To find the equation of a line that passes through (-5, -3) and (3,1)

All we need to do is to use the find the slope and then plug it into the straight line equation

straight line equation :   y -  $y_{1}$   =   m (x  -  $x_{1}$)

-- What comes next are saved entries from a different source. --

/-- **`lower ⇒ equality` from statement (A) of a congruent partner.**  Same setting and binders; if
some elliptic `E₂/ℚ` has `E₂[p] ≅ E[p]` (`Γ_ℚ`-equivariantly) and statement (A) holds for `(E₂, p)`,
then for every sign the Eisenstein half for `E` implies Kobayashi's main conjecture for `E`.
Proof: §1 `statementA_of_partner` + part 7.  NO period ratio between `E` and `E₂`, NO congruence of
`L`-functions, NO preprint: the `μ`-input crosses the congruence on the FINE Selmer side (Lim–Sujatha),
where it is an invariant of `E[p]`.  CONDITIONAL on the displayed binders.
[cite: LimSujatha2018, §3 Prop. 3.2] [cite: Kobayashi2003, Thm. 1.2 (p. 2), Thm. 4.1 (p. 8), Thm. 7.3–7.4 (p. 13)] -/
theorem kobayashiMainConjecture_of_partner_statementA_of_lowerDivisibility
    (hCK : thm62_63_73_signedColemanKato_zeta)
    (h12 : Kobayashi2003.thm12_signedSelmerDual_finite_torsion)
    (h41 : Kobayashi2003.thm41_signedCharIdeal_divisibility)
    (h5 : realPeriodRat_eq_unit_mul_plusPeriod) (h3 : realPeriodRat_eq_unit_mul_plusPeriod_three)
    (hp : p ≠ 2) (hgood : W.HasGoodReductionAtPrime p) (hap : W.frobeniusTrace p = 0)
    (W₂ : WeierstrassCurve ℚ) [W₂.IsElliptic]
    (he : ∃ e : geomTorsion W₂ (p : ℤ) ≃+ geomTorsion W (p : ℤ),
      ∀ (σ : absoluteGaloisGroup ℚ) (P : geomTorsion W₂ (p : ℤ)), e (σ • P) = σ • e P)
    (hA₂ : ∀ (κ : ZpExtension ℚ p), κ.IsCyclotomic →
      ∃ (γ : absoluteGaloisGroup ℚ) (D : W₂.FineSelmerDualData κ γ),
        Module.Finite ℤ_[p] (RestrictScalars ℤ_[p] (IwasawaAlgebra p) D.X))
    {ε : ℤˣ} (hlow : KobayashiLowerDivisibility W p ε) : KobayashiMainConjecture W p ε :=
  kobayashiMainConjecture_of_conjectureA_of_lowerDivisibility W p hCK h12 h41 h5 h3 hp hgood hap
    (statementA_of_partner W p hp W₂ he hA₂) hlow

end Closers

/-! ### §3 The REGISTERED stub `stub_saturationSmallImage` in the two spellings -/

/-- **The REGISTERED stub `stub_saturationSmallImage` (skeleton `Lines/birth.lean`, sha16
b1bf5b11c746572b; conclusion verbatim) for EVERY sign modulo the binders `hCK`, `h12`, `h41`, `h5`, `h3`
and ONE rider: on item 4's domain (odd good `p`, corner X7, non-CM, `a_p = 0`, `ρ̄_{E,p}` not onto)
the residual fine Selmer group `Sel₀(ℚ_∞, E[p])` is finite for the cyclotomic `κ`.**  The rider is
EQUIVALENT to Coates–Sujatha's statement (A) on the domain (§1) — hence weaker than the one-sign
analytic rider of parts 3–5 and implied by Iwasawa's classical `μ = 0` for `ℚ(E[p])(μ_{p^∞})`
(Coates–Sujatha Thm. 3.4) — and is a function of the residual representation alone; on this domain
`ρ̄ ≅ Ind_K^ℚ χ̄` with `p` inert in the imaginary quadratic `K` (lane A, `ShadowInert`), so it is a
statement of the Iwasawa theory of `K(χ̄)` at an inert prime (module docstring).  OPEN class-wide;
nothing booked; crux 4 stays OPEN.
[cite: Kobayashi2003, Thm. 1.2 (p. 2), Thm. 4.1 (p. 8), Thm. 6.2–6.3 (p. 11), Thm. 7.3–7.4 (p. 13)]
[cite: LimSujatha2018, §3] [cite: CoatesSujatha2005, statement (A) and Thm. 3.4] -/
theorem stub_saturationSmallImage_of_finite_residualFineSelmer
    (hCK : thm62_63_73_signedColemanKato_zeta)
    (h12 : Kobayashi2003.thm12_signedSelmerDual_finite_torsion)
    (h41 : Kobayashi2003.thm41_signedCharIdeal_divisibility)
    (h5 : realPeriodRat_eq_unit_mul_plusPeriod) (h3 : realPeriodRat_eq_unit_mul_plusPeriod_three)
    (hfin : ∀ (W : WeierstrassCurve ℚ) [W.IsElliptic] [W.IsGloballyMinimal] (p : ℕ) [Fact p.Prime],
      p ≠ 2 → ClassX7 W p → ¬ W.HasCM → W.frobeniusTrace p = 0 → ¬ Surj W p →
      ∀ (κ : ZpExtension ℚ p), κ.IsCyclotomic →
        (GreenbergSelmer.fineSelmerInfty (↥(W.geomTorsion (p : ℤ))) κ :
          Set (subgroupH1 κ.kerSubgroup (W.geomTorsion (p : ℤ)))).Finite) :
    ∀ (W : WeierstrassCurve ℚ) [W.IsElliptic] [W.IsGloballyMinimal] (p : ℕ) [Fact p.Prime],
      p ≠ 2 → ClassX7 W p → ¬ W.HasCM → W.frobeniusTrace p = 0 → ¬ Surj W p →
      ∀ ε : ℤˣ, Summit.BirchSwinnertonDyer.Rank1Residual.Supersingular.KobayashiLowerDivisibility W p ε →
        Summit.BirchSwinnertonDyer.Rank1Residual.Supersingular.KobayashiMainConjecture W p ε := by
  intro W _ _ p _ hp hX hcm hap hs ε hlow
  exact kobayashiMainConjecture_of_finite_residualFineSelmer_of_lowerDivisibility W p hCK h12 h41 h5 h3
    hp hX.1.1 hap (hfin W p hp hX hcm hap hs) hlow

/-- **The REGISTERED stub `stub_saturationSmallImage` for EVERY sign modulo the binders and ONE
rider in PARTNER form: every `(E, p)` of item 4's domain admits SOME elliptic `E₂/ℚ` with `E₂[p] ≅ E[p]`
(`Γ_ℚ`-equivariantly) for which Coates–Sujatha's statement (A) holds at `p`.**  (`E₂ = E` recovers
part 7; `E₂` = a CM curve congruent to `E` mod `p` is the cell's L4-CM window, now WITHOUT the period /
unit-`c` wall for this half.)  Proof: Lim–Sujatha Prop. 3.2 (tree, proved) + part 7.  OPEN class-wide
(no class-wide partner with known (A)); nothing booked.
[cite: LimSujatha2018, §3 Prop. 3.2] [cite: CoatesSujatha2005, statement (A)]
[cite: Kobayashi2003, Thm. 1.2 (p. 2), Thm. 4.1 (p. 8), Thm. 7.3–7.4 (p. 13)] -/
theorem stub_saturationSmallImage_of_partner_statementA
    (hCK : thm62_63_73_signedColemanKato_zeta)
    (h12 : Kobayashi2003.thm12_signedSelmerDual_finite_torsion)
    (h41 : Kobayashi2003.thm41_signedCharIdeal_divisibility)
    (h5 : realPeriodRat_eq_unit_mul_plusPeriod) (h3 : realPeriodRat_eq_unit_mul_plusPeriod_three)
    (hpartner : ∀ (W : WeierstrassCurve ℚ) [W.IsElliptic] [W.IsGloballyMinimal] (p : ℕ) [Fact p.Prime],
      p ≠ 2 → ClassX7 W p → ¬ W.HasCM → W.frobeniusTrace p = 0 → ¬ Surj W p →
      ∃ (W₂ : WeierstrassCurve ℚ) (_ : W₂.IsElliptic),
        (∃ e : geomTorsion W₂ (p : ℤ) ≃+ geomTorsion W (p : ℤ),
          ∀ (σ : absoluteGaloisGroup ℚ) (P : geomTorsion W₂ (p : ℤ)), e (σ • P) = σ • e P) ∧
        ∀ (κ : ZpExtension ℚ p), κ.IsCyclotomic →
          ∃ (γ : absoluteGaloisGroup ℚ) (D : W₂.FineSelmerDualData κ γ),
            Module.Finite ℤ_[p] (RestrictScalars ℤ_[p] (IwasawaAlgebra p) D.X)) :
    ∀ (W : WeierstrassCurve ℚ) [W.IsElliptic] [W.IsGloballyMinimal] (p : ℕ) [Fact p.Prime],
      p ≠ 2 → ClassX7 W p → ¬ W.HasCM → W.frobeniusTrace p = 0 → ¬ Surj W p →
      ∀ ε : ℤˣ, Summit.BirchSwinnertonDyer.Rank1Residual.Supersingular.KobayashiLowerDivisibility W p ε →
        Summit.BirchSwinnertonDyer.Rank1Residual.Supersingular.KobayashiMainConjecture W p ε := by
  intro W _ _ p _ hp hX hcm hap hs ε hlow
  obtain ⟨W₂, _, he, hA₂⟩ := hpartner W p hp hX hcm hap hs
  exact kobayashiMainConjecture_of_partner_statementA_of_lowerDivisibility W p hCK h12 h41 h5 h3
    hp hX.1.1 hap W₂ he hA₂ hlow

/-! ### §4 Crux 4 BY NAME from its registered Eisenstein stub and residual finiteness on the domain -/

/-- **Crux 4 `KobayashiMainConjectureSmallImage` BY NAME** ⟸ the statement of the registered stub
`stub_lowerSmallImage` (the Eisenstein half at small image — OPEN, engine-less) + finiteness of the
residual fine Selmer group `Sel₀(ℚ_∞, E[p])` on item 4's domain + the binders `hCK`, `h12`, `h41`,
`h5`, `h3`.  The composition of the line `birth` with its saturation stub replaced by the residual
rider (§3); the analogue of part 7's `kobayashiMainConjectureSmallImage_of_lower_of_conjectureA`.
A conditional bridge, not a closure; nothing booked.
[cite: Kobayashi2003, Thm. 1.2 (p. 2), Thm. 4.1 (p. 8), Thm. 7.4 (p. 13)] [cite: LimSujatha2018, §3]
[cite: CoatesSujatha2005, statement (A)] -/
theorem kobayashiMainConjectureSmallImage_of_lower_of_finite_residualFineSelmer
    (hCK : thm62_63_73_signedColemanKato_zeta)
    (h12 : Kobayashi2003.thm12_signedSelmerDual_finite_torsion)
    (h41 : Kobayashi2003.thm41_signedCharIdeal_divisibility)
    (h5 : realPeriodRat_eq_unit_mul_plusPeriod) (h3 : realPeriodRat_eq_unit_mul_plusPeriod_three)
    (hlower : ∀ (W : WeierstrassCurve ℚ) [W.IsElliptic] [W.IsGloballyMinimal] (p : ℕ) [Fact p.Prime],
      p ≠ 2 → ClassX7 W p → ¬ W.HasCM → W.frobeniusTrace p = 0 → ¬ Surj W p →
      ∃ ε : ℤˣ, Summit.BirchSwinnertonDyer.Rank1Residual.Supersingular.KobayashiLowerDivisibility W p ε)
    (hfin : ∀ (W : WeierstrassCurve ℚ) [W.IsElliptic] [W.IsGloballyMinimal] (p : ℕ) [Fact p.Prime],
      p ≠ 2 → ClassX7 W p → ¬ W.HasCM → W.frobeniusTrace p = 0 → ¬ Surj W p →
      ∀ (κ : ZpExtension ℚ p), κ.IsCyclotomic →
        (GreenbergSelmer.fineSelmerInfty (↥(W.geomTorsion (p : ℤ))) κ :
          Set (subgroupH1 κ.kerSubgroup (W.geomTorsion (p : ℤ)))).Finite) :
    Summit.BirchSwinnertonDyer.BirchSwinnertonDyer.Theses.SignedLowerHalves.KobayashiMainConjectureSmallImage :=
  kobayashiMainConjectureSmallImage_of_lower_of_conjectureA hCK h12 h41 h5 h3 hlower
    fun W _ _ p _ hp hX hcm hap hs ↦
      statementA_of_finite_residualFineSelmer W p hp (hfin W p hp hX hcm hap hs)

end Summit.BirchSwinnertonDyer.BirchSwinnertonDyer.Theorems.SmallImageSaturationResidual

end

$x_{1}$ = -5     $y_{1}$ = -3   $x_{2}$ = 3   $y_{2}$ = 1

 

m = slope =  $y_{2}$  -  $y_{1}$   /  $x_{2}$  -  $x_{1}$

                =   1 -(-3)  /   3 -(-5)

                 =4/8

                  =1/2

m=1/2

So, we can now plug in our value into  the equation;

y  -  $y_{1}$   =   m (x -  $x_{1}$)

y - (-5) = $\frac{1}{2}$ [x - (-3)]

y + 5 = $\frac{1}{2}$(x+3)

y +  5  =  $\frac{x + 3}{2}$

cross-multiply

2(y + 5) =   x + 3

2y + 10  =  x + 3

take 2y and 10 to the right-hand side of the equation;

x + 3 - 2y - 10  = 0

x - 2y - 7 = 0

Therefore the equation of the line is x - 2y - 7 = 0

Answer 2

$\bf (\stackrel{x_1}{-5}~,~\stackrel{y_1}{-3})\quad (\stackrel{x_2}{3}~,~\stackrel{y_2}{1}) ~\hfill \stackrel{slope}{m}\implies \cfrac{\stackrel{rise} {\stackrel{y_2}{1}-\stackrel{y1}{(-3)}}}{\underset{run} {\underset{x_2}{3}-\underset{x_1}{(-5)}}}\implies \cfrac{1+3}{3+5}\implies \cfrac{4}{8}\implies \cfrac{1}{2}$

$\bf \begin{array}{|c|ll} \cline{1-1} \textit{point-slope form}\\ \cline{1-1} \\ y-y_1=m(x-x_1) \\\\ \cline{1-1} \end{array}\implies y-\stackrel{y_1}{(-3)}=\stackrel{m}{\cfrac{1}{2}}[x-\stackrel{x_1}{(-5)}]\implies y+3=\cfrac{1}{2}(x+5) \\\\\\ y+3=\cfrac{1}{2}x+\cfrac{5}{2}\implies y=\cfrac{1}{2}x+\cfrac{5}{2}-3\implies y = \cfrac{1}{2}x-\cfrac{1}{2}$